A Relationship Forged in the Fires of Hell

We have twelve days until the movers arrive on the morning of the 26th, to pack us up, and head out. Suddenly, what seemed like an eternity feels more like we’re caught a bit short for time. Strapping on the track shoes is the only solution.

Originally, we had the move set for the 16th. But I have some tests that needed to be done and the results are still undetermined. So I wanted to give myself an extra week, in case they decided they wanted to do something before we left for good. Sure, I’ll be coming back here monthly in the near term to keep up my treatment, but eventually we will transfer everything up to Galicia. Likely, either Santiago or Lugo.

In preparation for the move, and since it’s the anniversary of our annual physicals and dental check ups, I scheduled a bunch of appointments – for el Jefe. And you know how much he likes going to a Dr? Well, as much as an actual dental appointment. He hates it. And he kind of hates me for pushing him to do it. I have reminded him, over and over, that as a man who loves data it boggles my mind that he doesn’t enjoy data about his own state of physical health.

On the morning we signed at the notaria, we had to go to a Dr appointment and we were running a bit late. He blamed it on over scheduling. I blamed it on the fact that he walks as slow as an angry toddler past naptime. We arrived at the notaria flustered and sweaty. We hadn’t eaten. It would not get better until food passed our lips. We had had words on the way. A lot of words.

Once at the office, we were ushered into the conference room. Notarias are the busiest places in Spain. Not that there are thousands of people in the offices. But that everyone is walking and talking very, very fast. The energy is a 20 on a scale from 1-10. It’s like any office I ever worked in in the US. I love it! Jeff? Yeah. Not so much. Normally, at the notaria they offer you a beverage. In COVID times the notaria sits behind a glass screen and shouts at you so he can be heard through, not one but two, N95 masks. But before we got to the shouting part, they were preparing all the paperwork. The assistant came in periodically, peppering us with seemingly random, incongruent, questions.

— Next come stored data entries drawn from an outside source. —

open Finset Filter Topology
open Literature.Probability.LatticeModels (annulus)
open scoped BigOperators
open Literature.MathematicalPhysics.QuantumFieldTheory.Balaban1983to89
open Literature.MathematicalPhysics.QuantumFieldTheory.Balaban1983to89.Beta
open OneStepResolventKernel (JetData KInv)
open OneStepKernelFamily (TbalOf TshotOf flipK D1Tel D1Rep D1Drift)
open PolarizationSign (WardTransversal AxisReflectionCovariant)
open StepDriftWitness (D1Sum d1Sum_iff d1Sum_of_d1Tel d1Rep_iff_d1Drift_of_d1Sum)
open InterLevelTransport (onLat)
open BalabanStepJets (lamCoeffOf)
open AveragingHessianKernels (hessFF)
open KernelWard (divV)
open WindowIdentification (fullSum psum)
open B12Sec2to5 (l1)
open DyadicShell (Pt toReal supNorm)
open ExpKernelCalculus (Site MKer BiLoc shiftK comp VertexFamily VertexFamily₂)
open DecimatedMomentSummable (AbsMoment₂)
open DecimatedMomentSummable (IsMoment₂ summable_smul_of_absMoment₂)
open GhostTable (gFree)
open BubbleTransfer (unitVec)
open DressedMomentNormalisation (resSite)
open PoissonInterior (nrm)
open Summit.QuantumFields.BalabanUV.Beta.TameKernelCalculus (Spr Loc trK)
open Summit.QuantumFields.BalabanUV.Beta.D1BFx.ReducedKernel (TableR TOfRed vertexRed absMoment₂_TOfRed)
open Summit.QuantumFields.BalabanUV.Beta.D1BFx.DressedTadpoleTable (tableRed tadpoleTable)
open Summit.QuantumFields.BalabanUV.Beta.D1BFx.ReducedKernelSandwich (fineHess)
open Summit.QuantumFields.BalabanUV.Beta.D1BFx.ReducedTableBridge (vertexFamily₂_tableRed')
open Summit.QuantumFields.BalabanUV.Beta.D1BFx.FineStencilBF (ffOf)
open Summit.QuantumFields.BalabanUV.Beta.D1BFx.FineStencilBFBalaban (SbfBal exists_vertexFamily_vertexRed_SbfBal)
open Summit.QuantumFields.BalabanUV.Beta.D1BFx.SecondStencilBF (Wbf biLoc_Wbf)
open Summit.QuantumFields.BalabanUV.Beta.D1BFx.GhostKernelComplete (PghQ fineHessGhQ absMoment₂_PghQ)
open Summit.QuantumFields.BalabanUV.Beta.D1BFx.GluonLeg (Ga)
open Summit.QuantumFields.BalabanUV.Beta.D1BFx.GluonLegTails (hGa_of_prop12)
open Summit.QuantumFields.BalabanUV.Beta.D1BFx.FrozenLegTails (nOf MOf hn1)
open Summit.QuantumFields.BalabanUV.Beta.D1BFx.FrozenLegProfile (gfrz)
open VectorTailsLoc (fam kfam)
open Summit.QuantumFields.BalabanUV.Beta.D1BFx.RoadEndBFxSpineDictS (d1Rep_BFx_of_D1Tel_dict_sbpS)
open Matrix Filter Topology
open scoped BigOperators Kronecker
open Literature.Probability.LatticeModels (TorusSite)
open Literature.MathematicalPhysics.QuantumFieldTheory.Balaban1983to89.Beta.Composition (kkt)
open B12Sec2to5 (l1 l1_nonneg)
open ExpKernelCalculus (MKer BiLoc comp hessKer shiftK tr Site)
open OneStepKernelFamily (KInvStep colH vertexOfK TshotOf)
open Summit.QuantumFields.BalabanUV.Beta.AxialDressingRooted (coDressKBmAt coProjBmAtK)
open Summit.QuantumFields.BalabanUV.Beta.D1BFx.SortedKernels (fTL fBL)
open Summit.QuantumFields.BalabanUV.Beta.D1BFx.PackedNSideDictionary (SN)
open Summit.QuantumFields.BalabanUV.Beta.D1BFx.PackedNSidePair (W2NInf)
open AffineAveraging (box toSite unitVec)
open OneStepResolventKernel (Fib wsum LocStencil)
open SecondOrderResponse (vertex2OfK)
open Summit.QuantumFields.BalabanUV.Beta.TameKernelCalculus (Spr)
open Summit.QuantumFields.BalabanUV.Beta.D1BFx.FibredPeriodisation (periodiseF)
open Summit.QuantumFields.BalabanUV.Beta.D1BFx.SortedPack (sortK)
open Summit.QuantumFields.BalabanUV.Beta.D1BFx.SortedReblocking (torusBlockEquiv)
open Summit.QuantumFields.BalabanUV.Beta.D1BFx.SortedEmbedding (e₁)
open Summit.QuantumFields.BalabanUV.Beta.D1BFx.PeriodicArrays (arr)
open Summit.QuantumFields.BalabanUV.Beta.D1BFx.TorusCombKKT (I J CombRows tauT Khat Qhat)
open Summit.QuantumFields.BalabanUV.Beta.D1BFx.TorusGaugeBasis (What0)
open Summit.QuantumFields.BalabanUV.Beta.D1BFx.TorusGaugeBasisMatrix (Nhat)
open Summit.QuantumFields.BalabanUV.Beta.D1BFx.TorusCoframeJets (Djet Tjet₀ Tjet₁ Tjet₁₁ Ajet₀ Ajet₁ Ajet₁₁)
open Summit.QuantumFields.BalabanUV.Beta.D1BFx.RWeightedLegPack (NlegRoad)
open Summit.QuantumFields.BalabanUV.Beta.D1BFx.GaugeJetLocal (idK1)
open Summit.QuantumFields.BalabanUV.Beta.D1BFx.GhostStencil (ghCur)
open Summit.QuantumFields.BalabanUV.Beta.D1BFx.TorusGhostPairStencils (gh₂)
open Summit.QuantumFields.BalabanUV.Beta.D1BFx.CombFPWordArrays (nFcol)
open Summit.QuantumFields.BalabanUV.Beta.D1BFx.WardJetsFromNoether (oslot)
open Summit.QuantumFields.BalabanUV.Beta.D1BFx.ColourLiftAdE3 (c₃)
open Summit.QuantumFields.BalabanUV.Beta.D1BFx.PackedKernelSplit (blk ffV ffW legCross blockTerms)
open Summit.QuantumFields.BalabanUV.Beta.D1BFx.ReducedKernelF (TOfLeg)
open Summit.QuantumFields.BalabanUV.Beta.D1BFx.CoarseGramInverse (multM)
open Summit.QuantumFields.BalabanUV.Beta.D1BFx.RWeightedLegPack (sandP)
open Summit.QuantumFields.BalabanUV.Beta.D1BFx.RProjector (Pgt)
open Summit.QuantumFields.BalabanUV.Beta.D1BFx.GhostLeg (Ggh)
open OneStepResolventKernel (JetData)
open Summit.QuantumFields.BalabanUV.Beta.D1BFx.ReducedKernel (TOfRed)
open Summit.QuantumFields.BalabanUV.Beta.D1BFx.GhostKernelComplete (PghQ)
open Summit.QuantumFields.BalabanUV.Beta.D1BFx.PackedRoadK6cSkeletonNN (tshot_eq_hptw_form_of_junctions_NN)
open Summit.QuantumFields.BalabanUV.Beta.D1BFx.RestKernelGhostWords (GhIdx ghostWordK pRemK_sixteen_eq_sum_ghostWordK)
open Summit.QuantumFields.BalabanUV.Beta.D1BFx.GluonLegTails (spr_Ga_of_prop12)
open Summit.QuantumFields.BalabanUV.Beta.D1BFx.FineStencilBFBalaban (SbfBal)
open Summit.QuantumFields.BalabanUV.Beta.D1BFx.SecondStencilBF (Wbf)
open Summit.QuantumFields.BalabanUV.Beta.D1BFx.DressedTadpoleTable (tableRed)
open Summit.QuantumFields.BalabanUV.Beta.D1BFx.ReducedKernel (TableR)
open Summit.QuantumFields.BalabanUV.Beta.D1BFx.RoadEndBFxJunctionsS (d1Rep_BFx_of_junctions_sbpS)
open Summit.QuantumFields.BalabanUV.Beta.D1BFx.PackedRoadRestFamily (RoadIdx RkRoad Vroad Wroad Vgh Wgh wroad wroad_eq_dite sum_RkRoad_of_neZero)
open Summit.QuantumFields.BalabanUV.Beta.D1BFx.RestKernelSandwichSlot (exists_END_rows_RkSand)
open Summit.QuantumFields.BalabanUV.Beta.D1BFx.RestKernelBlockSlot (exists_END_rows_RkBlk)
open Summit.QuantumFields.BalabanUV.Beta.D1BFx.RestKernelFPSlotRoad (END_rows_RkFP_road)
open Summit.QuantumFields.BalabanUV.Beta.D1BFx.RestKernelGhostSlotJ (END_rows_RkGhJ)
open Summit.QuantumFields.BalabanUV.Beta.D1BFx.RestKernelSlotGlue (hMR_elim hRu_elim_zero)
open Summit.QuantumFields.BalabanUV.Beta.D1BFx.RestKernelGhostWords (GhIdx ghostWordK)
open B12Sec2to5 (Decay510)

namespace Summit.QuantumFields.BalabanUV.Beta.D1BFx.RoadEndBFxRoadS

variable {Lc : ℕ} [NeZero Lc] {a N cgh₀ : ℝ} {μ ν : Fin 4}
  {cE cVH cΛ cR cK cQ cE₂ cJ4 cΛ₂ cR₂ cQ₂ x₀ ωgl ωgh cgh : ℕ → ℝ} {WE WJ WΛ WR WQ : ℕ → TableR} {CE CJ CΛt CRt CQ δW : ℕ → ℝ}
  {TΛ WA : ℕ → Fin 4 → Site 4 → Fin 4 → Site 4 → MKer 4 (Fin 4)} {CT δT : ℕ → ℝ}
  {ε : ℕ → ℝ} {X : ℕ → Site 4 → MKer 4 (Fin 4)} {Cx δx : ℕ → ℝ}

She barged in the first time, startling us in the cold, simmering silence that was sitting between us after my morning of dragging Jeff from one appointment to the next.

‘Where were you married?’ she asked cheerfully.

I forgot, in that moment, no one in Spain gets my sense of humor.

‘In the fires of hell.’ I told her.

I could hear Jeff exhale under his mask.

‘No, honey.’ he scolded. ‘She doesn’t mean where you were hatched.’ Then, he told her where we were married, and she literally ran off. ‘Do you think they understand where Lake Curt is?’

It’s the mythical house of a friend of ours who hosted our wedding. So, now I’m pretty sure our contract is invalid. Ugh.

But I got my licks in. Yes, Jeff’s physical check up numbers came back the best they have since I’ve known him. His cholesterol and all the other markers are amazing. No high blood pressure. That’s gone, too. He’s finally decided he’s not 15 anymore, and has given up his Software Engineer diet of Coke, Cup-o-noodles & potato chips, and embraced the full Spanish lifestyle. He eats olives like chips now. And it’s clearly working. I know he wanted to rub it in my face at the Drs office but he knows the reason for those number. My nagging. He also knows what my health has been this year, so he held off. The Dr told him ‘Whatever you are doing, keep doing it.’ So the nagging will continue, unabated.

But then he had to go to the dentist. My lovely dentist down the street. We will be flying to Valencia to see her twice a year for our check ups. A filling is €40. Sofia loves our sense of adventure. ‘Only Americans!’ she told me when I told her about the farm and our plans. She has assured us that she and her family will be our first guests when we open our Albergue something or other. But, she had to deliver bad news to Jeff. He will be having a tooth pulled before we head out the door. What is an angry bear like, with a sore tooth? Yeah. Just like that.

Every day now is filled to the brim with this and that. I’m dreaming of the new house, and all the things I’ll be doing to it. And walking in bare feet, maskless, across the grass. What is Jeff dreaming of? ‘You’ll find me out in the barn.’ Mr. Grumpy told me. And that pretty much sums up where we’re at in this pandemic. Twelve days. Just twelve days to go.